Pamela Adelaide Genevieve Grey, Viscountess Grey of Fallodon (born Wyndham; later Pamela Tennant, Baroness Glenconner; 14 January 1871 – 18 November 1928), was an English writer. The wife of Edward Tennant, 1st Baron Glenconner, and later of Edward Grey, 1st Viscount Grey of Fallodon, she is one of the Wyndham Sisters by John Singer Sargent which were at the centre of the cultural and political life of their time. Like their parents, they were part of The Souls.

Early life
Wyndham was born on 14 January 1871 at Clouds House in Salisbury, Wiltshire, England. She was the daughter of Percy Wyndham (1835–1911) and Madeline Caroline Frances Eden Campbell. Her mother was the daughter of Sir Guy Campbell, 1st Baronet, and his wife Pamela FitzGerald, daughter of Lord Edward FitzGerald and Pamela Syms. Her father was the son of George Wyndham, 1st Baron Leconfield, and his wife Mary Fanny Blunt, the daughter of Reverend William Blunt.
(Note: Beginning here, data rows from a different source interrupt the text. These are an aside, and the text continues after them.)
/-- **Helper `helper_heatFlowExistence_of`** (line `collapsed-ends-usc`, v13; see the module docstring): the
weighted heat flow from `c₀ + ψ₀` GIVEN the flat corrector and the linear Cauchy solver as hypotheses
(exponential shift + conjugation by `e^{V/2}`). [cite: Treves1975, §41, (41.9)] -/
theorem helper_heatFlowExistence_of : ∀ (n : ℕ) (M : Type*) [TopologicalSpace M] [T2Space M] [SecondCountableTopology M] [ChartedSpace (EuclideanSpace ℝ (Fin n)) M] [IsManifold (𝓡 n) ∞ M] [T3Space M] [MeasurableSpace M] [BorelSpace M] (g : PseudoRiemannianMetric (𝓡 n) ∞ (EuclideanSpace ℝ (Fin n)) (TangentSpace (𝓡 n) : M → Type _)) [g.HasLeviCivita] (V : M → ℝ) (lam : ℝ), g.IsRiemannian → ContMDiff (𝓡 n) 𝓘(ℝ, ℝ) ∞ V → (∀ x, 1 ≤ g.gradSq V x / 4 - g.dalembertian V x / 2 + lam) → (∀ (Q : ℝ → M → ℝ), ContMDiff ((𝓡 n).prod 𝓘(ℝ, ℝ)) 𝓘(ℝ, ℝ) ∞ (fun p : M × ℝ ↦ Q p.2 p.1) → ∀ (w₀ : M → ℝ), ContMDiff (𝓡 n) 𝓘(ℝ, ℝ) ∞ w₀ → HasCompactSupport w₀ → ∃ (W G : ℝ → M → ℝ) (K : Set M), IsCompact K ∧ ContMDiff ((𝓡 n).prod 𝓘(ℝ, ℝ)) 𝓘(ℝ, ℝ) ∞ (fun p : M × ℝ ↦ W p.2 p.1) ∧ ContMDiff ((𝓡 n).prod 𝓘(ℝ, ℝ)) 𝓘(ℝ, ℝ) ∞ (fun p : M × ℝ ↦ G p.2 p.1) ∧ W 0 = w₀ ∧ (∀ s x, x ∉ K → W s x = 0) ∧ (∀ s x, x ∉ K → G s x = 0) ∧ (∀ s, 1 ≤ s → ∀ x, W s x = 0 ∧ G s x = 0) ∧ (∀ s ≤ 0, ∀ x, G s x = 0) ∧ ∀ s, 0 ≤ s → ∀ x, G s x = -(deriv (fun r ↦ W r x) s - (g.laplaceBeltrami (W s) x - Q s x * W s x))) → (∀ (Q : ℝ → M → ℝ), ContMDiff ((𝓡 n).prod 𝓘(ℝ, ℝ)) 𝓘(ℝ, ℝ) ∞ (fun p : M × ℝ ↦ Q p.2 p.1) → (∀ s x, 1 ≤ Q s x) → ∀ (W G : ℝ → M → ℝ) (K : Set M), IsCompact K → ContMDiff ((𝓡 n).prod 𝓘(ℝ, ℝ)) 𝓘(ℝ, ℝ) ∞ (fun p : M × ℝ ↦ W p.2 p.1) → ContMDiff ((𝓡 n).prod 𝓘(ℝ, ℝ)) 𝓘(ℝ, ℝ) ∞ (fun p : M × ℝ ↦ G p.2 p.1) → (∀ s x, x ∉ K → W s x = 0) → (∀ s x, x ∉ K → G s x = 0) → (∀ s, 1 ≤ s → ∀ x, W s x = 0 ∧ G s x = 0) → (∀ s ≤ 0, ∀ x, G s x = 0) → (∀ s, 0 ≤ s → ∀ x, G s x = -(deriv (fun r ↦ W r x) s - (g.laplaceBeltrami (W s) x - Q s x * W s x))) → ∀ T : ℝ, 0 < T → ∃ (O : Set ℝ) (w : ℝ → M → ℝ), IsOpen O ∧ Icc 0 T ⊆ O ∧ ContMDiffOn ((𝓡 n).prod 𝓘(ℝ, ℝ)) 𝓘(ℝ, ℝ) ∞ (fun p : M × ℝ ↦ w p.2 p.1) (univ ×ˢ O) ∧ (∀ x, w 0 x = W 0 x) ∧ (∀ s ∈ Icc 0 T, ∀ x, deriv (fun r ↦ w r x) s = g.dalembertian (w s) x - Q s x * w s x) ∧ Integrable (fun p : M × ℝ ↦ w p.2 p.1 ^ 2) ((g.riemVolume.prod (volume : Measure ℝ)).restrict (univ ×ˢ Ioo 0 T))) → ∀ (c₀ : ℝ) (ψ₀ : M → ℝ), ContMDiff (𝓡 n) 𝓘(ℝ, ℝ) ∞ ψ₀ → HasCompactSupport ψ₀ → ∀ T : ℝ, 0 < T → ∃ (O : Set ℝ) (ρ : ℝ → M → ℝ), IsOpen O ∧ Icc 0 T ⊆ O ∧ ContMDiffOn ((𝓡 n).prod 𝓘(ℝ, ℝ)) 𝓘(ℝ, ℝ) ∞ (fun p : M × ℝ ↦ ρ p.2 p.1) (univ ×ˢ O) ∧ (∀ x, ρ 0 x = c₀ + ψ₀ x) ∧ (∀ s ∈ Icc 0 T, ∀ x, deriv (fun r ↦ ρ r x) s = g.dalembertian (ρ s) x - g.innerDual x (mvfderiv (𝓡 n) V x).toLinearMap (mvfderiv (𝓡 n) (ρ s) x).toLinearMap) ∧ Integrable (fun p : M × ℝ ↦ (ρ p.2 p.1 - c₀) ^ 2 * Real.exp (-V p.1)) ((g.riemVolume.prod (volume : Measure ℝ)).restrict (univ ×ˢ Ioo 0 T)) := by
  intro n M _ _ _ _ _ _ _ _ g _ V lam hg hV hlam HFC HLH c₀ ψ₀ hψ hψc T hT
  classical
  -- the potential `Q = ¼|∇V|² − ½ΔV + λ ≥ 1` (time independent)
  set Q : ℝ → M → ℝ := fun _ x ↦ g.gradSq V x / 4 - g.dalembertian V x / 2 + lam with hQdef
  have hQs : ContMDiff ((𝓡 n).prod 𝓘(ℝ, ℝ)) 𝓘(ℝ, ℝ) ∞ (fun p : M × ℝ ↦ Q p.2 p.1) := by
    have h1 : ContMDiff (𝓡 n) 𝓘(ℝ, ℝ) ∞ (fun x ↦ g.gradSq V x / 4 - g.dalembertian V x / 2 + lam) :=
      (((contMDiff_gradSq g hV).div_const 4).sub ((contMDiff_dalembertian g hV).div_const 2)).add
        contMDiff_const
    exact h1.comp contMDiff_fst
  have hQ1 : ∀ s x, 1 ≤ Q s x := fun s x ↦ hlam x
  -- the datum `w₀ = e^{-V/2} ψ₀`
  set w₀ : M → ℝ := fun x ↦ Real.exp (-(V x / 2)) * ψ₀ x with hw₀def
  have hw₀ : ContMDiff (𝓡 n) 𝓘(ℝ, ℝ) ∞ w₀ :=
    ((contMDiff_iff_contDiff.2 Real.contDiff_exp).comp (hV.div_const 2).neg).mul hψ
  have hw₀c : HasCompactSupport w₀ := hψc.mul_left
  -- the flat corrector and the linear Cauchy problem
  obtain ⟨W, G, K, hK, hW, hG, hW0, hWK, hGK, hWG1, hG0, hGW⟩ := HFC Q hQs w₀ hw₀ hw₀c
  obtain ⟨O, w, hO, hTO, hws, hw0, hweq, hwL2⟩ :=
    HLH Q hQs hQ1 W G K hK hW hG hWK hGK hWG1 hG0 hGW T hT
  -- the candidate `ρ = c₀ + e^{V/2} e^{λ s} w`
  set u : ℝ → M → ℝ := fun s x ↦ Real.exp (V x / 2) * (Real.exp (lam * s) * w s x) with hudef
  set ρ : ℝ → M → ℝ := fun s x ↦ 1 * u s x + c₀ with hρdef
  have hus : ContMDiffOn ((𝓡 n).prod 𝓘(ℝ, ℝ)) 𝓘(ℝ, ℝ) ∞ (fun p : M × ℝ ↦ u p.2 p.1) (univ ×ˢ O) := by
    have hE : ContMDiff ((𝓡 n).prod 𝓘(ℝ, ℝ)) 𝓘(ℝ, ℝ) ∞ (fun p : M × ℝ ↦ Real.exp (V p.1 / 2)) :=
      ((contMDiff_iff_contDiff.2 Real.contDiff_exp).comp ((hV.comp contMDiff_fst).div_const 2))
    have hL : ContMDiff ((𝓡 n).prod 𝓘(ℝ, ℝ)) 𝓘(ℝ, ℝ) ∞ (fun p : M × ℝ ↦ Real.exp (lam * p.2)) :=
      (contMDiff_iff_contDiff.2 Real.contDiff_exp).comp (contMDiff_const.mul contMDiff_snd)
    exact hE.contMDiffOn.mul (hL.contMDiffOn.mul hws)
  have hρs : ContMDiffOn ((𝓡 n).prod 𝓘(ℝ, ℝ)) 𝓘(ℝ, ℝ) ∞ (fun p : M × ℝ ↦ ρ p.2 p.1) (univ ×ˢ O) :=
    (contMDiffOn_const.mul hus).add contMDiffOn_const
  refine ⟨O, ρ, hO, hTO, hρs, fun x ↦ ?_, fun s hs x ↦ ?_, ?_⟩
  · -- `ρ(0) = c₀ + ψ₀`
    have h1 : Real.exp (V x / 2) * Real.exp (-(V x / 2)) = 1 := by
      rw [← Real.exp_add]; simp
    simp only [hρdef, hudef, hw0, hW0, hw₀def, mul_zero, Real.exp_zero, one_mul]
    calc Real.exp (V x / 2) * (Real.exp (-(V x / 2)) * ψ₀ x) + c₀
        = (Real.exp (V x / 2) * Real.exp (-(V x / 2))) * ψ₀ x + c₀ := by ring
      _ = c₀ + ψ₀ x := by rw [h1]; ring
  · -- the equation: exponential shift, then conjugation by `e^{V/2}`
    have hsO : s ∈ O := hTO hs
    have h2 : (2 : ℕ∞ω) ≤ (∞ : ℕ∞ω) := by norm_cast
    have hslice : ContMDiff (𝓡 n) 𝓘(ℝ, ℝ) ∞ (w s) :=
      hws.comp_contMDiff (contMDiff_id.prodMk contMDiff_const) fun y ↦ ⟨mem_univ _, hsO⟩
    have hws2 : ContMDiffAt (𝓡 n) 𝓘(ℝ, ℝ) 2 (w s) x := (hslice.of_le h2).contMDiffAt
    -- the shifted function `w̃ = e^{λ s} w`
    set wt : ℝ → M → ℝ := fun r y ↦ Real.exp (lam * r) * w r y with hwtdef
    have hwt2 : ContMDiffAt (𝓡 n) 𝓘(ℝ, ℝ) 2 (wt s) x := (contMDiffAt_const.mul hws2 :)
    have hdw : HasDerivAt (fun r ↦ w r x) (g.dalembertian (w s) x - Q s x * w s x) s := by
      rw [← hweq s hs x]
      exact CutoffToolkit.hasDerivAt_time hO hws x hsO
    have hdE : HasDerivAt (fun r : ℝ ↦ Real.exp (lam * r)) (lam * Real.exp (lam * s)) s := by
      have := ((hasDerivAt_id s).const_mul lam).exp
      simpa [mul_comm] using this
    have hdwt : HasDerivAt (fun r ↦ wt r x)
        (g.dalembertian (wt s) x - (g.gradSq V x / 4 - g.dalembertian V x / 2) * wt s x) s := by
      have h := hdE.mul hdw
      have hΔ : g.dalembertian (wt s) x = Real.exp (lam * s) * g.dalembertian (w s) x := by
        show g.dalembertian (fun y ↦ Real.exp (lam * s) * w s y) x = _
        exact g.dalembertian_const_mul_of_contMDiffAt hws2 _
      rw [hΔ]
      refine h.congr_deriv ?_
      simp only [hwtdef, hQdef]
      ring
    have hconj := heatDrift_of_potential g hV (S := univ) hwt2 hdwt.hasDerivWithinAt
    have hdu : HasDerivAt (fun r ↦ u r x)
        (g.dalembertian (u s) x - g.innerDual x (mvfderiv (𝓡 n) V x).toLinearMap
          (mvfderiv (𝓡 n) (u s) x).toLinearMap) s := by
      have h := hconj.hasDerivAt (Filter.univ_mem)
      simpa [hudef, hwtdef] using h
    have hdρ : HasDerivAt (fun r ↦ ρ r x)
        (1 * (g.dalembertian (u s) x - g.innerDual x (mvfderiv (𝓡 n) V x).toLinearMap
          (mvfderiv (𝓡 n) (u s) x).toLinearMap)) s := by
      have := (hdu.const_mul 1).add_const c₀
      simpa [hρdef] using this
    rw [hdρ.deriv]
    have hu2 : ContMDiffAt (𝓡 n) 𝓘(ℝ, ℝ) 2 (u s) x := by
      have hA : ContMDiffAt (𝓡 n) 𝓘(ℝ, ℝ) 2 (fun y ↦ Real.exp (V y / 2)) x :=
        (((contMDiff_iff_contDiff.2 Real.contDiff_exp).comp (hV.div_const 2)).of_le h2).contMDiffAt
      exact hA.mul hwt2
    have haff := weightedLaplacian_affine (g := g) (V := V) hu2 1 c₀
    rw [show ρ s = fun y ↦ 1 * u s y + c₀ from rfl, haff]
  · -- `(ρ − c₀)² e^{-V} = e^{2λs} w² ≤ e^{2|λ|T} w²` on the strip
    have hmeasS : MeasurableSet ((univ : Set M) ×ˢ Ioo (0 : ℝ) T) := MeasurableSet.univ.prod measurableSet_Ioo
    refine (hwL2.const_mul (Real.exp (2 * |lam| * T))).mono' ?_ ?_
    · have hsub : (univ : Set M) ×ˢ Ioo (0 : ℝ) T ⊆ univ ×ˢ O :=
        Set.prod_mono le_rfl fun s hs ↦ hTO (Ioo_subset_Icc_self hs)
      have hρc : ContinuousOn (fun p : M × ℝ ↦ ρ p.2 p.1) ((univ : Set M) ×ˢ Ioo (0 : ℝ) T) :=
        hρs.continuousOn.mono hsub
      have hc : ContinuousOn (fun p : M × ℝ ↦ (ρ p.2 p.1 - c₀) ^ 2 * Real.exp (-V p.1))
          ((univ : Set M) ×ˢ Ioo (0 : ℝ) T) :=
        ((hρc.sub continuousOn_const).pow 2).mul
          (Real.continuous_exp.comp (hV.continuous.comp continuous_fst).neg).continuousOn
      exact hc.aestronglyMeasurable hmeasS
    · rw [ae_restrict_iff' hmeasS]
      refine Eventually.of_forall fun p hp ↦ ?_
      obtain ⟨-, hs⟩ := hp
      have h1 : (ρ p.2 p.1 - c₀) ^ 2 * Real.exp (-V p.1) = Real.exp (2 * (lam * p.2)) * w p.2 p.1 ^ 2 := by
        simp only [hρdef, hudef]
        have hE : Real.exp (V p.1 / 2) ^ 2 * Real.exp (-V p.1) = 1 := by
          rw [sq, ← Real.exp_add, ← Real.exp_add]
          convert Real.exp_zero using 2
          ring
        have hL : Real.exp (lam * p.2) ^ 2 = Real.exp (2 * (lam * p.2)) := by
          rw [sq, ← Real.exp_add]
          congr 1
          ring
        calc (1 * (Real.exp (V p.1 / 2) * (Real.exp (lam * p.2) * w p.2 p.1)) + c₀ - c₀) ^ 2 * Real.exp (-V p.1)
            = (Real.exp (V p.1 / 2) ^ 2 * Real.exp (-V p.1)) * (Real.exp (lam * p.2) ^ 2 * w p.2 p.1 ^ 2) := by
              ring
          _ = Real.exp (2 * (lam * p.2)) * w p.2 p.1 ^ 2 := by rw [hE, hL, one_mul]
      rw [Real.norm_eq_abs, h1, abs_of_nonneg (by positivity)]
      refine mul_le_mul_of_nonneg_right (Real.exp_le_exp.2 ?_) (sq_nonneg _)
      have h3 : lam * p.2 ≤ |lam| * T := by
        calc lam * p.2 ≤ |lam| * p.2 := mul_le_mul_of_nonneg_right (le_abs_self _) hs.1.le
          _ ≤ |lam| * T := mul_le_mul_of_nonneg_left hs.2.le (abs_nonneg _)
      linarith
The 1899 portrait of Pamela and her sisters (Mary, wife of the 11th Earl of Wemyss, and Madeline, wife of Charles Adeane, the Lord Lt. of Cambridgeshire) by John Singer Sargent, known as the Wyndham sisters, has been described as "the greatest picture of modern times" by The Times.

Career
In 1919, Wyndham published the successful memoirs of her son Edward Tennant, who had been killed during World War I. She also published poems, prose, children's literature, and edited poetry and prose anthologies.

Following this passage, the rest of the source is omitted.